— Exercise requirements —
In how many lines of the records does "ChebyshevTracialDesignScalarPeeling" appear? Answer with one number.

— Listed records —
§

import Summits.Ventures.QEC.Census.CertMitmK
import Summits.Ventures.QEC.Census.TwoBGA.TB_g3_3_3_3_A0_0_0_0_0_0_0_1_1_0_2_1_B0_0_0_0_0_0_1_0_0_1_0_0.Cert
import HarnessLib

/-!
# `TB_g3_3_3_3_A0_0_0_0_0_0_0_1_1_0_2_1_B0_0_0_0_0_0_1_0_0_1_0_0` — KERNEL meet-in-the-middle replay, side Z, file 3/3 (emitted by qec-type-07, 07.MITMK)

Generic lane `Census/CertMitmK.lean` over the certificate data `TwoBGA/TB_g3_3_3_3_A0_0_0_0_0_0_0_1_1_0_2_1_B0_0_0_0_0_0_1_0_0_1_0_0/Cert.lean`: side Z = Z-type operators,
syndromes by `cert.HX` (81 rows), `wmax = d − 1 = 5 = wa + wb = 3 + 2`. The table of all patterns of
weight `≤ 2` (1 part(s), kernel-built by `tabFindQ`, keys mixed at 81 bits) is self-checked (T1ᴿ,
`tableTestR`) and every pattern of weight `≤ 3` is probed against it (T3ᴿ, `probeTestR`, packed level-1 chunks
`chunk1RF` of `Census/CertCheckBZFast.lean` = `CertChunks.chunk1R`); allow-list = (TB_g3_3_3_3_A0_0_0_0_0_0_0_1_1_0_2_1_B0_0_0_0_0_0_1_0_0_1_0_0.cert.sideZ.found.map Prod.fst). 1 theorem(s) here,
each ONE `decide +kernel` (tier KERNEL: axioms ⊆ {propext, Classical.choice, Quot.sound}), run one at a time
(`Elab.async false`); ≈ 108 s of kernel time predicted by the emitter's replica (HOME/census/type-07/mitmk_lib.py),
which also pre-computed every verdict below as `true`. The side is ASSEMBLED (first-order terms only) in `Distance.lean`.
Do not edit; re-emit (HOME/census/type-07/emit_mitmk.py).
-/

set_option Elab.async false

namespace Summit.Ventures.QEC.Census.TB_g3_3_3_3_A0_0_0_0_0_0_0_1_1_0_2_1_B0_0_0_0_0_0_1_0_0_1_0_0

/-- (T3ᴿ) Probes with first qubit in `[71, 162)` (`125671` patterns of weight `1 … 3`) against table part 0 of side Z: no hit, or hit up to `0` / an allow-listed stabilizer word. -/
theorem pZ0_71 :
    chunk1RF (probeTestR (tabFindQ (posList 162 TB_g3_3_3_3_A0_0_0_0_0_0_0_1_1_0_2_1_B0_0_0_0_0_0_1_0_0_1_0_0.cert.HX) 81 2 0 162) (TB_g3_3_3_3_A0_0_0_0_0_0_0_1_1_0_2_1_B0_0_0_0_0_0_1_0_0_1_0_0.cert.sideZ.found.map Prod.fst)) (posList 162 TB_g3_3_3_3_A0_0_0_0_0_0_0_1_1_0_2_1_B0_0_0_0_0_0_1_0_0_1_0_0.cert.HX) 2 71 91 = true := by
  decide +kernel

end Summit.Ventures.QEC.Census.TB_g3_3_3_3_A0_0_0_0_0_0_0_1_1_0_2_1_B0_0_0_0_0_0_1_0_0_1_0_0
import Summits.PneNP.PneNP.Theorems.ChebyshevTracialDesignScalarPeeling
import Summits.PneNP.PneNP.Theorems.ChebyshevTracialDesignDimTwoSynchronisation
import HarnessLib

/-!
# Cell pnp-psdrank, route `ChebyshevTracialDesign`: THE DENSE NON-CROSSING PSD CELL AT `r = 2` — general pairs, by peeling + synchronisation

Composition of bricks 58 (scalar peeling), 59 (synchronisation tools), 60 (`2 × 2` algebra) and 61 (synchronisation of singular pairs) for the crux
`TracialDecayExp20` (stmt-PneNP-19878), brick 62 (prover g11; MEMO-14 §5 (a) in full). `denseCell_dim_two_value_le`: for a level weight
`W = levelWeight n t C w` (`Σ|w_c| ≤ B_v`) with ONE-dimensional tracial value `≤ γ` (the `r = 1` rung), a tight-orthogonal psd rectangle `(X, Y)`
of dimension `2` on the `t`-cuts, and the quantitative non-tightness hypothesis `hSNT` — every `[0,1]` cut weight of mass `≥ ε·#t-cuts` and every
sub-weight of `tr(Y_·)/2` carrying at least a QUARTER of its mass have an active tight pair (the cell's (SNT-q) for a homogeneous-dense matching
side, mod Keevash–Lifshitz; brick 59 `isRelHomogeneousW_of_le_of_half` twice) —
      `Σ_U Σ_M W(U,M)·tr(X_U Y_M) ≤ 6γ + 4·B_v·ε`.
Steps: peel `λ_min(X_U)` off every cut operator (brick 58 `value_le_peel_left`, cost `2γ`; brick 60 `exists_lowerBound_singular` makes the remainder
singular); if the singular cut side has mass `< 2ε·#t-cuts` it is junk (brick 51, `≤ 4B_v ε`); otherwise the matchings with `Y_M ≻ 0` carry less
than a quarter of the matching mass (an active tight partner of a positive definite `Y_M` would vanish — brick 59 — contradicting `hSNT`), so peeling
`λ_min(Y_M)` (cost `2γ`) keeps at least HALF of the matching mass (`3/4` in fact) and produces a singular pair to which brick 61 applies
(`≤ 2γ + 4B_v ε`). This is the dense cell at `r = 2` WITHOUT a net; its only inputs are the `r = 1` rung and (SNT-q).
[cite: Rothvoss2017, §2 (PDF p. 6)] [cite: BrietDadushPokutta2014, Thm. 6 (§3)] [cite: KupavskiiZakharov2022, §2]
Stature: support/instrument (no defs; (SNT-q) and the `r = 1` rung are hypotheses). WHAT THIS IS NOT: not the dense cell for `r > 2`, nothing on
psd rank, no P-vs-NP content. Supports stmt-PneNP-19878.
-/

set_option linter.dupNamespace false -- `Summit.PneNP.PneNP.…`: summit = sub-problem (D-0017)

noncomputable section

namespace Summit.PneNP.PneNP.Theorems.ChebyshevTracialDesignDimTwoDenseCell

open Finset Matrix Literature.Barriers.PneNP Literature.Combinatorics.Optimization
open Summit.PneNP.PneNP.Theorems.ChebyshevTracialDesignPsdCells (abs_cell_value_le_row)
open Summit.PneNP.PneNP.Theorems.ChebyshevTracialDesignScalarPeeling (isPsdRect_peel_left value_le_peel_left isPsdRect_peel_right
  value_le_peel_right)
open Summit.PneNP.PneNP.Theorems.ChebyshevTracialDesignSynchronisationTools (no_active_tight_pair_of_posDef_right)
open Summit.PneNP.PneNP.Theorems.ChebyshevTracialDesignDimTwoAlgebra (exists_lowerBound_singular)
open Summit.PneNP.PneNP.Theorems.ChebyshevTracialDesignDimTwoSynchronisation (singular_pair_value_le)

variable {n : ℕ}

set_option maxHeartbeats 400000 in
/-- **THE DENSE CELL AT `r = 2`.** For `W = levelWeight n t C w` with `Σ|w_c| ≤ B_v`, `TracialValueLEAt W γ 1`, a tight-orthogonal psd rectangle
`(X, Y)` of dimension `2` supported on the `t`-cuts, `ε > 0`, and the (SNT-q) hypothesis `hSNT` (every `[0,1]` cut weight of mass `≥ ε·#t-cuts` and
every sub-weight `y' ≤ tr(Y_·)/2` with `Σ_M tr(Y_M)/2 ≤ 4·Σ_M y'_M` admit `U, M` with `cc(U,M) = 1`, `x_U > 0`, `y'_M > 0`):
`Σ_U Σ_M W(U,M)·tr(X_U Y_M) ≤ 6γ + 4·B_v·ε`. [cite: Rothvoss2017, §2 (PDF p. 6)] [cite: BrietDadushPokutta2014, Thm. 6 (§3)] -/
theorem denseCell_dim_two_value_le {t : ℕ} (C : Finset ℕ) (w : ℕ → ℝ) {Bv γ ε : ℝ} (hBv : ∑ c ∈ C, |w c| ≤ Bv) (hε : 0 < ε)
    (hγ : TracialValueLEAt (levelWeight n t C w) γ 1)
    {X : OddSet n → Matrix (Fin 2) (Fin 2) ℝ} {Y : PMatch n → Matrix (Fin 2) (Fin 2) ℝ} (hXY : IsPsdRect X Y)
    (hXt : ∀ U, U.1.card ≠ t → X U = 0)
    (hSNT : ∀ (x : OddSet n → ℝ) (y' : PMatch n → ℝ), (∀ U, 0 ≤ x U ∧ x U ≤ 1) → (∀ U, U.1.card ≠ t → x U = 0) →
      ε * ((univ.filter fun U : OddSet n => U.1.card = t).card : ℝ) ≤ ∑ U, x U →
      (∀ M, 0 ≤ y' M ∧ y' M ≤ (Y M).trace / 2) → (∑ M, (Y M).trace / 2) ≤ 4 * ∑ M, y' M →
      ∃ U M, cc U M = 1 ∧ 0 < x U ∧ 0 < y' M) :
    ∑ U, ∑ M, levelWeight n t C w U M * (X U * Y M).trace ≤ 6 * γ + 4 * Bv * ε := by
  classical
  set Nt : ℝ := ((univ.filter fun U : OddSet n => U.1.card = t).card : ℝ) with hNt
  have hBv0 : 0 ≤ Bv := (sum_nonneg fun c _ => abs_nonneg (w c)).trans hBv
  have hNt0 : (0 : ℝ) ≤ Nt := by rw [hNt]; positivity
  have hγ0 : 0 ≤ γ := by
    have h := hγ (fun _ => 0) (fun _ => 0) ⟨fun _ => ⟨PosSemidef.zero, by rw [sub_zero]; exact PosSemidef.one⟩,
      fun _ => ⟨PosSemidef.zero, by rw [sub_zero]; exact PosSemidef.one⟩, fun _ _ _ => Matrix.zero_mul _⟩
    simpa using h
  have two_pos' : (0 : ℕ) < 2 := by norm_num
  -- STEP 1: peel the cut side
  have hlamex := fun U => exists_lowerBound_singular (hXY.1 U).1
  choose lam hlam0 hlam hlamdet using hlamex
  set X' : OddSet n → Matrix (Fin 2) (Fin 2) ℝ := fun U => X U - lam U • (1 : Matrix (Fin 2) (Fin 2) ℝ) with hX'
  have hX'Y : IsPsdRect X' Y := isPsdRect_peel_left hXY hlam0 hlam
  have hpeelX : ∑ U, ∑ M, levelWeight n t C w U M * (X U * Y M).trace ≤
      ∑ U, ∑ M, levelWeight n t C w U M * (X' U * Y M).trace + 2 * γ := by
    have h := value_le_peel_left two_pos' (levelWeight n t C w) hγ hXY hlam0 hlam
    norm_num at h
    exact h
  have hX't : ∀ U, U.1.card ≠ t → X' U = 0 := by
    intro U hU
    have h0 : X U = 0 := hXt U hU
    have hl : lam U = 0 := by
      have h := (hlam U).trace_nonneg
      rw [h0, zero_sub, trace_neg, trace_smul, trace_one, Fintype.card_fin, smul_eq_mul] at h
      norm_num at h
      linarith [hlam0 U]
    show X U - lam U • (1 : Matrix (Fin 2) (Fin 2) ℝ) = 0
    rw [h0, hl, zero_smul, sub_zero]
  have hX'det : ∀ U, (X' U).det = 0 := hlamdet
  -- STEP 2: junk branch
  by_cases hdens : ∑ U, (X' U).trace / 2 < 2 * (ε * Nt)
  · have h1 := abs_cell_value_le_row (t := t) two_pos' C w hX'Y univ univ
    have hNt' : ((univ.filter fun U : OddSet n => U.1.card = t).card : ℝ) = Nt := rfl
    rw [hNt'] at h1
    have hmass : ∑ U ∈ univ.filter (fun U : OddSet n => U.1.card = t), (X' U).trace ≤ 2 * (2 * (ε * Nt)) := by
      calc ∑ U ∈ univ.filter (fun U : OddSet n => U.1.card = t), (X' U).trace ≤ ∑ U, (X' U).trace :=
            sum_le_sum_of_subset_of_nonneg (filter_subset _ _) fun U _ _ => (hX'Y.1 U).1.trace_nonneg
        _ = 2 * ∑ U, (X' U).trace / 2 := by rw [mul_sum]; exact sum_congr rfl fun U _ => by ring
        _ ≤ 2 * (2 * (ε * Nt)) := by linarith
    have hjunk : ∑ U, ∑ M, levelWeight n t C w U M * (X' U * Y M).trace ≤ 4 * Bv * ε := by
      rcases (show (0 : ℝ) ≤ Nt by rw [hNt]; positivity).eq_or_lt with hN0 | hNpos
      · -- no `t`-cuts: `X' = 0`
        have hall : ∀ U : OddSet n, X' U = 0 := by
          intro U
          by_cases hU : U.1.card = t
          · exfalso
            have : (0 : ℝ) < Nt := by rw [hNt]; exact_mod_cast card_pos.2 ⟨U, mem_filter.2 ⟨mem_univ _, hU⟩⟩
            linarith
          · exact hX't U hU
        have : ∑ U, ∑ M, levelWeight n t C w U M * (X' U * Y M).trace = 0 :=
          sum_eq_zero fun U _ => sum_eq_zero fun M _ => by rw [hall U, Matrix.zero_mul, trace_zero, mul_zero]
        rw [this]; positivity
      calc _ ≤ |∑ U ∈ univ, ∑ M ∈ univ, levelWeight n t C w U M * (X' U * Y M).trace| := le_abs_self _
        _ ≤ (∑ c ∈ C, |w c|) * ((∑ U ∈ univ.filter (fun U : OddSet n => U.1.card = t), (X' U).trace) / Nt) := h1
        _ ≤ Bv * (2 * (2 * (ε * Nt)) / Nt) :=
            mul_le_mul hBv (div_le_div_of_nonneg_right hmass hNpos.le)
              (div_nonneg (sum_nonneg fun U _ => (hX'Y.1 U).1.trace_nonneg) hNpos.le) hBv0
        _ = 4 * Bv * ε := by field_simp; ring
    nlinarith [hjunk, hpeelX, hγ0, hBv0, hε]
  push Not at hdens
  -- STEP 3: the matchings with positive definite `Y_M` carry less than a quarter of the mass; peel the matching side
  have hkapex := fun M => exists_lowerBound_singular (hXY.2.1 M).1
  choose kap hkap0 hkap hkapdet using hkapex
  have hkaptr : ∀ M, kap M ≤ (Y M).trace / 2 := by
    intro M
    have h := (hkap M).trace_nonneg
    rw [trace_sub, trace_smul, trace_one, Fintype.card_fin, smul_eq_mul] at h
    norm_num at h
    linarith
  set B₂ := (univ : Finset (PMatch n)).filter (fun M => 0 < kap M) with hB₂
  have hB₂small : 4 * ∑ M ∈ B₂, (Y M).trace / 2 < ∑ M, (Y M).trace / 2 := by
    by_contra hge
    push Not at hge
    set x : OddSet n → ℝ := fun U => (X' U).trace / 2 with hx
    set y' : PMatch n → ℝ := fun M => if M ∈ B₂ then (Y M).trace / 2 else 0 with hy'
    have hx01 : ∀ U, 0 ≤ x U ∧ x U ≤ 1 := fun U =>
      ⟨div_nonneg (hX'Y.1 U).1.trace_nonneg two_pos.le, by
        have h := (hX'Y.1 U).2.trace_nonneg
        rw [trace_sub, trace_one, Fintype.card_fin] at h
        rw [hx]; dsimp only; rw [div_le_one (by norm_num : (0:ℝ) < 2)]; norm_num at h; linarith⟩
    have hxt : ∀ U, U.1.card ≠ t → x U = 0 := fun U hU => by rw [hx]; dsimp only; rw [hX't U hU, trace_zero, zero_div]
    have hy'01 : ∀ M, 0 ≤ y' M ∧ y' M ≤ (Y M).trace / 2 := by
      intro M; rw [hy']; dsimp only; split_ifs
      · exact ⟨div_nonneg (hXY.2.1 M).1.trace_nonneg two_pos.le, le_rfl⟩
      · exact ⟨le_rfl, div_nonneg (hXY.2.1 M).1.trace_nonneg two_pos.le⟩
    have hy'sum : ∑ M, y' M = ∑ M ∈ B₂, (Y M).trace / 2 := by
      rw [hy', ← sum_filter, filter_mem_eq_inter, univ_inter]
    obtain ⟨U, M, hcc, hxU, hyM⟩ := hSNT x y' hx01 hxt (by linarith [hdens, mul_nonneg hε.le hNt0]) hy'01 (by rw [hy'sum]; exact hge)
    have hMB : M ∈ B₂ := by
      by_contra h; rw [hy'] at hyM; dsimp only at hyM; rw [if_neg h] at hyM; exact lt_irrefl _ hyM
    have hX0 : X' U = 0 :=
      no_active_tight_pair_of_posDef_right hX'Y (B := B₂) (kap := kap) (fun M hM => (mem_filter.1 hM).2) (fun M _ => hkap M) hMB hcc
    rw [hx] at hxU; dsimp only at hxU
    rw [hX0, trace_zero, zero_div] at hxU
    exact lt_irrefl _ hxU
  set Y' : PMatch n → Matrix (Fin 2) (Fin 2) ℝ := fun M => Y M - kap M • (1 : Matrix (Fin 2) (Fin 2) ℝ) with hY'
  have hX'Y' : IsPsdRect X' Y' := isPsdRect_peel_right hX'Y hkap0 hkap
  have hpeelY : ∑ U, ∑ M, levelWeight n t C w U M * (X' U * Y M).trace ≤
      ∑ U, ∑ M, levelWeight n t C w U M * (X' U * Y' M).trace + 2 * γ := by
    have h := value_le_peel_right two_pos' (levelWeight n t C w) hγ hX'Y hkap0 hkap
    norm_num at h
    exact h
  have hY'det : ∀ M, (Y' M).det = 0 := hkapdet
  -- the peeled matching side keeps at least half (indeed three quarters) of the mass
  have hY'tr : ∀ M, (Y' M).trace / 2 = (Y M).trace / 2 - kap M := by
    intro M; show (Y M - kap M • (1 : Matrix (Fin 2) (Fin 2) ℝ)).trace / 2 = _
    rw [trace_sub, trace_smul, trace_one, Fintype.card_fin, smul_eq_mul]; norm_num; ring
  have hkapsum : ∑ M, kap M ≤ ∑ M ∈ B₂, (Y M).trace / 2 := by
    have h1 : ∑ M, kap M = ∑ M ∈ B₂, kap M := by
      rw [hB₂, sum_filter]
      refine sum_congr rfl fun M _ => ?_
      split_ifs with h
      · rfl
      · exact le_antisymm (not_lt.1 h) (hkap0 M)
    rw [h1]; exact sum_le_sum fun M _ => hkaptr M
  have hhalf : ∑ M, (Y M).trace / 2 ≤ 2 * ∑ M, (Y' M).trace / 2 := by
    have : ∑ M, (Y' M).trace / 2 = ∑ M, (Y M).trace / 2 - ∑ M, kap M := by
      rw [← sum_sub_distrib]; exact sum_congr rfl fun M _ => hY'tr M
    rw [this]
    have h0 : 0 ≤ ∑ M ∈ B₂, (Y M).trace / 2 := sum_nonneg fun M _ => div_nonneg (hXY.2.1 M).1.trace_nonneg two_pos.le
    linarith
  -- (SNT-q) for the peeled matching side
  have hSNT' : ∀ (x : OddSet n → ℝ) (y' : PMatch n → ℝ), (∀ U, 0 ≤ x U ∧ x U ≤ 1) → (∀ U, U.1.card ≠ t → x U = 0) →
      ε * ((univ.filter fun U : OddSet n => U.1.card = t).card : ℝ) ≤ ∑ U, x U →
      (∀ M, 0 ≤ y' M ∧ y' M ≤ (Y' M).trace / 2) → (∑ M, (Y' M).trace / 2) ≤ 2 * ∑ M, y' M →
      ∃ U M, cc U M = 1 ∧ 0 < x U ∧ 0 < y' M := by
    intro x y' hx01 hxt hxd hy'01 hy'half
    refine hSNT x y' hx01 hxt hxd (fun M => ⟨(hy'01 M).1, (hy'01 M).2.trans ?_⟩) (by linarith)
    rw [hY'tr M]; linarith [hkap0 M]
  -- STEP 4: synchronisation of the singular pair
  have hcore := singular_pair_value_le C w hBv hε hγ hX'Y' hX't hX'det hY'det hSNT' hdens
  linarith

end Summit.PneNP.PneNP.Theorems.ChebyshevTracialDesignDimTwoDenseCell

§

— Exercise response —
2